» **Task objective**
Transcribe every line of the records verbatim.

» **Stored data**
----

import Summits.ResolutionOfSingularities.ResolutionOfSingularities.Theorems.FrobeniusLadderFInjectiveMacaulayficationOmegaOneGlobalCureFanCert
import Summits.ResolutionOfSingularities.ResolutionOfSingularities.Theorems.FrobeniusLadderFInjectiveMacaulayficationFanCheckSound
import Summits.ResolutionOfSingularities.ResolutionOfSingularities.Theorems.FrobeniusLadderFInjectiveMacaulayficationOmegaOneS2KNewtonKFanTables
import HarnessLib

/-!
# WHAT THE EXIT TAGS SAY: Boolean → Prop soundness of ✓ `OmegaOneCureFanCertStrong.exitOKW'`, and the per-(cone, orbit) unpacking of ✓ `cert_S2_exits`
# (BED Ω₁ GLOBAL PATCH, F6 v2 (C) «table semantics»; crux `FInjectiveMacaulayfication` stmt-ResolutionOfSingularities-15315, chain w45a; seat res-L1-w45a-stub-3 g15)

[OURS · L1 W4.5a] Support file (`--supports stmt-ResolutionOfSingularities-15315 --as helper`); theorems only; list bookkeeping + `decide` certificates; no named fact; NOT a statement of any
manuscript; nothing of the crux is proved. AI-written (AI review is weaker than expert review).
* §1 primitives: `getL` of `vmin`/`vsub`/`vadd`/`rows.map (dotL · w)`, `allLe (onZ Z v) b ↔ ∀ i ∈ Z, v_i ≤ b`, `(onZ Z v).any (0 < ·) ↔ ∃ i ∈ Z, 0 < v_i`.
* §2 ★ `exitOKW'_sound` — for ANY weight data: `exitOKW' n CW P Q rows Z t = true` implies, with `C_i = ⟨row_i, CW⟩`, `A_i = ⟨row_i, P⟩`, `B_i = ⟨row_i, Q⟩`, `m = min(A,B)`, `r = A − m`,
  `s = B − m`, `G = min(C, m)`, `M₁ = C − G`, `M₂ = m − G` (all read through `getL … i 0`): tag 0 ⇒ `M₁|Z = 0`; tag 1 ⇒ ¬deep ∧ nonpdiv ∧ `M₂|Z ≤ 1`; tag 2 ⇒ ¬deep ∧ nonpdiv ∧ `M₁|Z ≤ 1`;
  tag 3 ⇒ ¬deep ∧ nonpdiv ∧ `M₁|Z, M₂|Z ≤ 2`; tag 4 ⇒ deep ∧ `M₁|Z ≤ 1`; tag 5 ⇒ deep ∧ `(M₂+r)|Z ≤ 1` ∧ `∃ i ∈ Z, M₁ i > 0 ∧ r i = 0`; tags ≥ 6 reported as `6 ≤ t`.
* §3 S2 certificates (`decide +kernel`): the F5 tables and the K″-chart tables agree (`RAYS_S2 = RAYS`, `CONES_S2 = CL.map (·.1)`); shapes; every orbit `Z ⊆ Fin 5` has an `ORB5` index;
  no tag 6–8 occurs; ★★ `tag_S2_spec` — for every cone `c` and orbit index `zi`: if the orbit is relevant the recorded tag passes `exitOKW'`, else the tag is `9`.
[cite: CoxLittleSchenck2011, §11.1 (bookkeeping only)]
-/

set_option linter.dupNamespace false
set_option linter.style.longLine false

----

» **Response box**
import Summits.ResolutionOfSingularities.ResolutionOfSingularities.Theorems.FrobeniusLadderFInjectiveMacaulayficationOmegaOneGlobalCureFanCert
import Summits.ResolutionOfSingularities.ResolutionOfSingularities.Theorems.FrobeniusLadderFInjectiveMacaulayficationFanCheckSound
import Summits.ResolutionOfSingularities.ResolutionOfSingularities.Theorems.FrobeniusLadderFInjectiveMacaulayficationOmegaOneS2KNewtonKFanTables
import HarnessLib

/-!
# WHAT THE EXIT TAGS SAY: Boolean → Prop soundness of ✓ `OmegaOneCureFanCertStrong.exitOKW'`, and the per-(cone, orbit) unpacking of ✓ `cert_S2_exits`
# (BED Ω₁ GLOBAL PATCH, F6 v2 (C) «table semantics»; crux `FInjectiveMacaulayfication` stmt-ResolutionOfSingularities-15315, chain w45a; seat res-L1-w45a-stub-3 g15)

[OURS · L1 W4.5a] Support file (`--supports stmt-ResolutionOfSingularities-15315 --as helper`); theorems only; list bookkeeping + `decide` certificates; no named fact; NOT a statement of any
manuscript; nothing of the crux is proved. AI-written (AI review is weaker than expert review).
* §1 primitives: `getL` of `vmin`/`vsub`/`vadd`/`rows.map (dotL · w)`, `allLe (onZ Z v) b ↔ ∀ i ∈ Z, v_i ≤ b`, `(onZ Z v).any (0 < ·) ↔ ∃ i ∈ Z, 0 < v_i`.
* §2 ★ `exitOKW'_sound` — for ANY weight data: `exitOKW' n CW P Q rows Z t = true` implies, with `C_i = ⟨row_i, CW⟩`, `A_i = ⟨row_i, P⟩`, `B_i = ⟨row_i, Q⟩`, `m = min(A,B)`, `r = A − m`,
  `s = B − m`, `G = min(C, m)`, `M₁ = C − G`, `M₂ = m − G` (all read through `getL … i 0`): tag 0 ⇒ `M₁|Z = 0`; tag 1 ⇒ ¬deep ∧ nonpdiv ∧ `M₂|Z ≤ 1`; tag 2 ⇒ ¬deep ∧ nonpdiv ∧ `M₁|Z ≤ 1`;
  tag 3 ⇒ ¬deep ∧ nonpdiv ∧ `M₁|Z, M₂|Z ≤ 2`; tag 4 ⇒ deep ∧ `M₁|Z ≤ 1`; tag 5 ⇒ deep ∧ `(M₂+r)|Z ≤ 1` ∧ `∃ i ∈ Z, M₁ i > 0 ∧ r i = 0`; tags ≥ 6 reported as `6 ≤ t`.
* §3 S2 certificates (`decide +kernel`): the F5 tables and the K″-chart tables agree (`RAYS_S2 = RAYS`, `CONES_S2 = CL.map (·.1)`); shapes; every orbit `Z ⊆ Fin 5` has an `ORB5` index;
  no tag 6–8 occurs; ★★ `tag_S2_spec` — for every cone `c` and orbit index `zi`: if the orbit is relevant the recorded tag passes `exitOKW'`, else the tag is `9`.
[cite: CoxLittleSchenck2011, §11.1 (bookkeeping only)]
-/

set_option linter.dupNamespace false
set_option linter.style.longLine false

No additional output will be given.